What the task requires:
Check each line of the entries. Copy the ones that contain the string "positive".

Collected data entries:
════════════════
import Summits.ValiantsHypothesis.ValiantsHypothesis.Theorems.LacunarySymmetroidMatrixDescartesPivotIndexGraded

/-!
# `MatrixDescartes` census — pivot column: THE DEFINITE-PIVOT GRADED LAW AT EVERY SIZE; the four-letter column with `J ⪯ 0`
# at `n = 3` is `≤ 14`

HONEST FRAMING.  Cell `pub-symmetroid`, seat `val-sym-mdr-p2` (gen 26); helper file `--supports` the crux
`Theses.LacunarySymmetroid.MatrixDescartes` (OPEN), NO closure claim.  Companion of `…PivotIndexGraded` (the index-graded Descartes bound):
when the pivot letter is NEGATIVE SEMIDEFINITE, `J = −W Wᵀ`, its positive part is absent from the Gram form and the odd levels are indexed by
multisets of the `K` PSD letters only.
* **`negSemidef_pivot_graded`**: `Z₊ ≤ 2 · ∑_{j odd, j ≤ min r m} C(K + m − j − 1, K − 1)` (`W` real `m × r`, `K ≥ 1`); at `m = 2` this is the
  tree's `2K` law (`Pivot.DefinitePivot.pivotTwo_posRoots_le_two_mul_of_negSemidef_pivot`, seat val-sym-mdr-p1 g6), now at every size.
* **`wNsd_le`**: a W-pencil (`…WLawDefs`: `X^e J + X^{d₁} P₁ + X^{d₂} P₂ + X^{d₃} Q`, here with NO ordering of the exponents) with `J ⪯ 0`
  has `Z₊ ≤ 2·∑_{j odd ≤ min r n} C(n − j + 2, 2)`; **`wNsd_three_le_fourteen(')`**: at `n = 3` this is `14` — the tree's ten-root
  `3 × 3` witness `…WLawThreeWitness` HAS a negative-definite pivot, so the definite sub-column of `w(3)` lies in `[10, 14]` (the full row is
  `10 ≤ w(3) ≤ 18`, `…WLawNotSharp`; at `n = 2` both the definite sub-column and the row are `6`).
Nothing here bears on `MatrixDescartes` in its window, on `stub_twoSided`, on `DoorA26` / `DoorA34`, on the cell's registers, or on `VP ≠ VNP`.

[folklore] Cauchy–Binet (tree `Pivot.GramExpansion.coeff_det_gramPencil`), the Gram form `Pivot.IndexGraded.pencil_eq_gram`, the
negative-support budget `Pivot.TwoDescartes.card_posRoots_le_two_mul_card`.  No definitions, no named facts.
-/

-- `Summit.ValiantsHypothesis.ValiantsHypothesis.…` repeats a component by the single-conjunct
-- summit layout, which the `dupNamespace` linter flags; the name is mandated.
set_option linter.dupNamespace false

namespace Summit.ValiantsHypothesis.ValiantsHypothesis.Theorems.LacunarySymmetroidMatrixDescartes.Pivot

open Polynomial Matrix Finset IndexGraded
open scoped BigOperators MatrixOrder

namespace DefiniteGraded

variable {m K q : ℕ}

/-- **THE DEFINITE-PIVOT GRADED LAW AT EVERY SIZE.**  For `J = −W Wᵀ ⪯ 0` (`W` real `m × r`) and PSD letters `Pₖ`:
`Z₊ ≤ 2 · ∑_{j odd, j ≤ min r m} C(K + m − j − 1, K − 1)` — the positive part `S₀` of the pivot is absent, so the odd levels are
indexed by multisets of the `K` letters only.  (`m = 2`, `r ≤ 2`: `2K`, the tree's definite-pivot law.) [folklore] -/
theorem negSemidef_pivot_graded (e : ℕ) (d : Fin K → ℕ) (W : Matrix (Fin m) (Fin q) ℝ) (P : Fin K → Matrix (Fin m) (Fin m) ℝ)
    (hP : ∀ k, (P k).PosSemidef) (hK : 0 < K) :
    pivotPosRoots e d (-(W * Wᵀ)) P
      ≤ 2 * ((Finset.range (min q m + 1)).filter (fun j => Odd j)).sum (fun j => Nat.choose (K + m - j - 1) (K - 1)) := by
  classical
  choose S hS using fun k => ResolventDescartes.exists_eq_mul_transpose (P k) (hP k)
  have hS₀ : -(W * Wᵀ) + W * Wᵀ = (0 : Matrix (Fin m) (Fin m) ℝ) * (0 : Matrix (Fin m) (Fin m) ℝ)ᵀ := by simp
  unfold pivotPosRoots
  set σ := (Option (Fin K) × Fin m) ⊕ Fin q with hσ
  set ε : σ ≃ Fin (Fintype.card σ) := Fintype.equivFin σ with hε
  set sgσ : σ → ℝ := Sum.elim (fun _ => (1 : ℝ)) (fun _ => -1) with hsg
  set exσ : σ → ℕ := Sum.elim (fun oc => oc.1.elim e d) (fun _ => e) with hex
  rw [pencil_eq_gram e d (-(W * Wᵀ)) P W 0 S hS₀ hS ε]
  -- the odd-level exponent set over the K letters only
  set T : Finset ℕ := ((Finset.range (min q m + 1)).filter (fun j => Odd j)).biUnion
      (fun j => (Finset.univ : Finset (Sym (Fin K) (m - j))).image
        (fun s : Sym (Fin K) (m - j) => j * e + ((s : Multiset (Fin K)).map d).sum)) with hT
  have hTcard : T.card ≤ ((Finset.range (min q m + 1)).filter (fun j => Odd j)).sum (fun j => Nat.choose (K + m - j - 1) (K - 1)) := by
    refine Finset.card_biUnion_le.trans (Finset.sum_le_sum fun j hj => ?_)
    calc _ ≤ (Finset.univ : Finset (Sym (Fin K) (m - j))).card := Finset.card_image_le
      _ = Nat.choose (K + m - j - 1) (K - 1) := by
          rw [Finset.card_univ, Sym.card_sym_eq_choose, Fintype.card_fin]
          have hjm : j ≤ m := by have := Finset.mem_range.mp (Finset.mem_filter.mp hj).1; omega
          obtain ⟨K', rfl⟩ : ∃ K', K = K' + 1 := ⟨K - 1, by omega⟩
          rw [show K' + 1 + (m - j) - 1 = K' + (m - j) by omega, show K' + 1 + m - j - 1 = K' + (m - j) by omega,
            show K' + 1 - 1 = K' by omega]
          exact Nat.choose_symm_add.symm
  refine (TwoDescartes.card_posRoots_le_two_mul_card _ T fun n hn => ?_).trans (Nat.mul_le_mul_left 2 hTcard)
  by_contra hnT
  refine absurd hn (not_lt.2 ?_)
  rw [GramExpansion.coeff_det_gramPencil]
  refine Finset.sum_nonneg fun t ht => ?_
  have htinj : Function.Injective t := (Finset.mem_filter.1 ht).2.injective
  split_ifs with hsum
  swap
  · exact le_rfl
  -- a selection through a column of `S₀ = 0` has a zero column
  by_cases hzero : ∃ a c, ε.symm (t a) = Sum.inl (none, c)
  · obtain ⟨a, c, hac⟩ := hzero
    have hdet : (Matrix.of fun i a' => (Sum.elim (fun oc : Option (Fin K) × Fin m => fun i => (oc.1.elim (0 : Matrix (Fin m) (Fin m) ℝ) S) i oc.2)
        (fun c => fun i => W i c)) (ε.symm (t a')) i).det = 0 := by
      refine Matrix.det_eq_zero_of_column_eq_zero a fun i => ?_
      rw [Matrix.of_apply, hac]
      simp
    rw [hdet]; simp
  push Not at hzero
  set A : Finset (Fin m) := Finset.univ.filter (fun a => ∃ c, ε.symm (t a) = Sum.inr c) with hA
  have hsign : ∏ a, sgσ (ε.symm (t a)) = (-1 : ℝ) ^ A.card := by
    rw [← Finset.prod_filter_mul_prod_filter_not Finset.univ (fun a => ∃ c, ε.symm (t a) = Sum.inr c), ← hA]
    have h1 : ∏ a ∈ A, sgσ (ε.symm (t a)) = (-1 : ℝ) ^ A.card := by
      rw [← Finset.prod_const]
      refine Finset.prod_congr rfl fun a ha => ?_
      obtain ⟨c, hc⟩ := (Finset.mem_filter.mp (hA ▸ ha)).2
      rw [hc, hsg, Sum.elim_inr]
    have h2 : ∏ a ∈ Finset.univ.filter (fun a => ¬ ∃ c, ε.symm (t a) = Sum.inr c), sgσ (ε.symm (t a)) = 1 := by
      refine Finset.prod_eq_one fun a ha => ?_
      have hno := (Finset.mem_filter.mp ha).2
      rcases hx : ε.symm (t a) with oc | c
      · rw [hsg, Sum.elim_inl]
      · exact absurd ⟨c, hx⟩ hno
    rw [h1, h2, mul_one]
  by_cases hpar : Even A.card
  · change 0 ≤ (∏ a, sgσ (ε.symm (t a))) * _
    rw [hsign, hpar.neg_one_pow, one_mul]
    exact sq_nonneg _
  · exfalso
    have hodd : Odd A.card := Nat.not_even_iff_odd.mp hpar
    -- the other rows select genuine letter columns `some k`
    have hother : ∀ a, a ∉ A → ∃ kc : Fin K × Fin m, ε.symm (t a) = Sum.inl (some kc.1, kc.2) := by
      intro a ha
      rcases hx : ε.symm (t a) with oc | c
      · rcases oc with ⟨o, c⟩
        rcases o with _ | k
        · exact absurd hx (hzero a c)
        · exact ⟨(k, c), rfl⟩
      · exact absurd (Finset.mem_filter.mpr ⟨Finset.mem_univ _, ⟨c, hx⟩⟩) (hA ▸ ha)
    obtain ⟨a₀, -⟩ := Finset.card_pos.mp hodd.pos
    haveI : Nonempty (Fin K × Fin m) := ⟨(⟨0, hK⟩, a₀)⟩
    choose! kc hkc using hother
    set s : Multiset (Fin K) := (Finset.univ \ A).val.map (fun a => (kc a).1) with hs
    have hAq : A.card ≤ q := by
      rcases Nat.eq_zero_or_pos q with hq0 | hq0
      · subst hq0
        have : A = ∅ := by
          rw [Finset.eq_empty_iff_forall_notMem]
          intro a ha
          obtain ⟨c, _⟩ := (Finset.mem_filter.mp (hA ▸ ha)).2
          exact Fin.elim0 c
        rw [this, Finset.card_empty]
      · have hinj : ∀ a b, ε.symm (t a) = ε.symm (t b) → a = b := fun a b h => htinj (ε.symm.injective h)
        let col : Fin m → Fin q := fun a => (ε.symm (t a)).elim (fun _ => ⟨0, hq0⟩) id
        have : A.card ≤ (Finset.univ : Finset (Fin q)).card := by
          refine Finset.card_le_card_of_injOn col (fun _ _ => Finset.mem_univ _) ?_
          intro a ha b hb hab
          obtain ⟨ca, hca⟩ := (Finset.mem_filter.mp (hA ▸ Finset.mem_coe.mp ha)).2
          obtain ⟨cb, hcb⟩ := (Finset.mem_filter.mp (hA ▸ Finset.mem_coe.mp hb)).2
          have hc : ca = cb := by simpa [col, hca, hcb] using hab
          exact hinj a b (by rw [hca, hcb, hc])
        simpa using this
    have hscard : Multiset.card s = m - A.card := by
      rw [hs, Multiset.card_map, Finset.card_val, Finset.card_sdiff, Finset.inter_univ, Finset.card_univ, Fintype.card_fin]
    have hAm : A.card ≤ m := (Finset.card_le_univ A).trans (by rw [Fintype.card_fin])
    apply hnT
    rw [hT]
    refine Finset.mem_biUnion.mpr ⟨A.card, Finset.mem_filter.mpr ⟨Finset.mem_range.mpr ?_, hodd⟩, ?_⟩
    · have := Nat.le_min.mpr ⟨hAq, hAm⟩; omega
    refine Finset.mem_image.mpr ⟨⟨s, hscard⟩, Finset.mem_univ _, ?_⟩
    rw [hsum, ← Finset.sum_filter_add_sum_filter_not Finset.univ (fun a => ∃ c, ε.symm (t a) = Sum.inr c), ← hA]
    have hneg : ∑ a ∈ A, exσ (ε.symm (t a)) = A.card * e := by
      rw [Finset.sum_const_nat fun a ha => ?_]
      obtain ⟨c, hc⟩ := (Finset.mem_filter.mp (hA ▸ ha)).2
      rw [hc, hex, Sum.elim_inr]
    have hset : Finset.univ.filter (fun a => ¬ ∃ c, ε.symm (t a) = Sum.inr c) = Finset.univ \ A := by
      ext a; simp [hA]
    have hpos : ∑ a ∈ Finset.univ.filter (fun a => ¬ ∃ c, ε.symm (t a) = Sum.inr c), exσ (ε.symm (t a))
        = (s.map d).sum := by
      rw [hs, Multiset.map_map, Function.comp_def, ← Finset.sum_map_val, hset]
      refine Finset.sum_congr rfl fun a ha => ?_
      have ha' : a ∉ A := (Finset.mem_sdiff.mp ha).2
      rw [hkc a ha', hex, Sum.elim_inl]
      rfl
    change (A.card * e + (s.map d).sum) = _
    rw [hneg, hpos]

/-- **The four-letter column with a negative-semidefinite pivot** (every size `n`): a W-pencil
`X^e J + X^{d₁} P₁ + X^{d₂} P₂ + X^{d₃} Q` with `J ⪯ 0` (written `J = −W Wᵀ`, `W` real `n × r`) and `P₁, P₂, Q ⪰ 0` has
`Z₊ ≤ 2 · ∑_{j odd, j ≤ min r n} C(n − j + 2, 2)` (no ordering of the exponents is needed). [folklore] -/
theorem wNsd_le {n r : ℕ} (e d₁ d₂ d₃ : ℕ) (W : Matrix (Fin n) (Fin r) ℝ) (P₁ P₂ Q : Matrix (Fin n) (Fin n) ℝ)
    (hP₁ : P₁.PosSemidef) (hP₂ : P₂.PosSemidef) (hQ : Q.PosSemidef) :
    ((Matrix.det (((X : ℝ[X]) ^ e) • (-(W * Wᵀ)).map Polynomial.C
        + ((X : ℝ[X]) ^ d₁) • P₁.map Polynomial.C + ((X : ℝ[X]) ^ d₂) • P₂.map Polynomial.C
        + ((X : ℝ[X]) ^ d₃) • Q.map Polynomial.C)).roots.toFinset.filter (fun t => 0 < t)).card
      ≤ 2 * ((Finset.range (min r n + 1)).filter (fun j => Odd j)).sum (fun j => Nat.choose (n - j + 2) 2) := by
  have hP : ∀ k : Fin 3, ((![P₁, P₂, Q] : Fin 3 → Matrix (Fin n) (Fin n) ℝ) k).PosSemidef := by
    intro k; fin_cases k <;> assumption
  have h := negSemidef_pivot_graded e (![d₁, d₂, d₃] : Fin 3 → ℕ) W ![P₁, P₂, Q] hP (by norm_num)
  unfold pivotPosRoots at h
  have hsum : ((X : ℝ[X]) ^ e) • (-(W * Wᵀ)).map Polynomial.C
        + ((X : ℝ[X]) ^ d₁) • P₁.map Polynomial.C + ((X : ℝ[X]) ^ d₂) • P₂.map Polynomial.C
        + ((X : ℝ[X]) ^ d₃) • Q.map Polynomial.C
      = ((X : ℝ[X]) ^ e) • (-(W * Wᵀ)).map Polynomial.C
        + ∑ k : Fin 3, ((X : ℝ[X]) ^ (![d₁, d₂, d₃] : Fin 3 → ℕ) k) •
          ((![P₁, P₂, Q] : Fin 3 → Matrix (Fin n) (Fin n) ℝ) k).map Polynomial.C := by
    rw [Fin.sum_univ_three]
    simp only [Matrix.cons_val_zero, Matrix.cons_val_one, Matrix.cons_val_two, Matrix.head_cons, Matrix.tail_cons]
    abel
  rw [hsum]
  refine h.trans (Nat.mul_le_mul_left 2 (Finset.sum_le_sum fun j hj => ?_))
  have hjn : j ≤ n := by have := Finset.mem_range.mp (Finset.mem_filter.mp hj).1; omega
  rw [show 3 + n - j - 1 = n - j + 2 by omega]

/-- `n = 3`: a W-pencil of size `3` with `J ⪯ 0` has at most `14 = 2·(C(4,2) + C(2,2))` distinct positive determinant zeros
(the tree's ten-root witness `…WLawThreeWitness` has a negative-definite pivot: the definite sub-column of `w(3)` lies in `[10, 14]`;
the full row is `10 ≤ w(3) ≤ 18`, `…WLawNotSharp`). [folklore] -/
theorem wNsd_three_le_fourteen {r : ℕ} (e d₁ d₂ d₃ : ℕ) (W : Matrix (Fin 3) (Fin r) ℝ) (P₁ P₂ Q : Matrix (Fin 3) (Fin 3) ℝ)
    (hP₁ : P₁.PosSemidef) (hP₂ : P₂.PosSemidef) (hQ : Q.PosSemidef) :
    ((Matrix.det (((X : ℝ[X]) ^ e) • (-(W * Wᵀ)).map Polynomial.C
        + ((X : ℝ[X]) ^ d₁) • P₁.map Polynomial.C + ((X : ℝ[X]) ^ d₂) • P₂.map Polynomial.C
        + ((X : ℝ[X]) ^ d₃) • Q.map Polynomial.C)).roots.toFinset.filter (fun t => 0 < t)).card ≤ 14 := by
  refine (wNsd_le e d₁ d₂ d₃ W P₁ P₂ Q hP₁ hP₂ hQ).trans ?_
  -- the odd levels `j ≤ min r 3` are among `{1, 3}`: `C(4,2) + C(2,2) = 7`
  have hsub : (Finset.range (min r 3 + 1)).filter (fun j => Odd j) ⊆ (Finset.range 4).filter (fun j => Odd j) := by
    refine Finset.filter_subset_filter _ (Finset.range_subset_range.mpr ?_)
    omega
  refine (Nat.mul_le_mul_left 2 (Finset.sum_le_sum_of_subset hsub)).trans ?_
  rw [Finset.sum_filter, Finset.sum_range_succ, Finset.sum_range_succ, Finset.sum_range_succ, Finset.sum_range_succ,
    Finset.sum_range_zero]
  simp [Nat.odd_iff, Nat.choose]

/-- The same with the pivot GIVEN as a negative-semidefinite symmetric matrix `J` (`−J ⪰ 0`): `n = 3 ⇒ Z₊ ≤ 14`. [folklore] -/
theorem wNsd_three_le_fourteen' (e d₁ d₂ d₃ : ℕ) (J P₁ P₂ Q : Matrix (Fin 3) (Fin 3) ℝ) (hJ : (-J).PosSemidef)
    (hP₁ : P₁.PosSemidef) (hP₂ : P₂.PosSemidef) (hQ : Q.PosSemidef) :
    ((Matrix.det (((X : ℝ[X]) ^ e) • J.map Polynomial.C
        + ((X : ℝ[X]) ^ d₁) • P₁.map Polynomial.C + ((X : ℝ[X]) ^ d₂) • P₂.map Polynomial.C
        + ((X : ℝ[X]) ^ d₃) • Q.map Polynomial.C)).roots.toFinset.filter (fun t => 0 < t)).card ≤ 14 := by
  obtain ⟨W, hW⟩ := ResolventDescartes.exists_eq_mul_transpose (-J) hJ
  have hJ' : J = -(W * Wᵀ) := by rw [← hW, neg_neg]
  rw [hJ']
  exact wNsd_three_le_fourteen e d₁ d₂ d₃ W P₁ P₂ Q hP₁ hP₂ hQ

end DefiniteGraded

end Summit.ValiantsHypothesis.ValiantsHypothesis.Theorems.LacunarySymmetroidMatrixDescartes.Pivot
════════════════
Answer section:
when the pivot letter is NEGATIVE SEMIDEFINITE, `J = −W Wᵀ`, its positive part is absent from the Gram form and the odd levels are indexed by
`Z₊ ≤ 2 · ∑_{j odd, j ≤ min r m} C(K + m − j − 1, K − 1)` — the positive part `S₀` of the pivot is absent, so the odd levels are
/-- `n = 3`: a W-pencil of size `3` with `J ⪯ 0` has at most `14 = 2·(C(4,2) + C(2,2))` distinct positive determinant zeros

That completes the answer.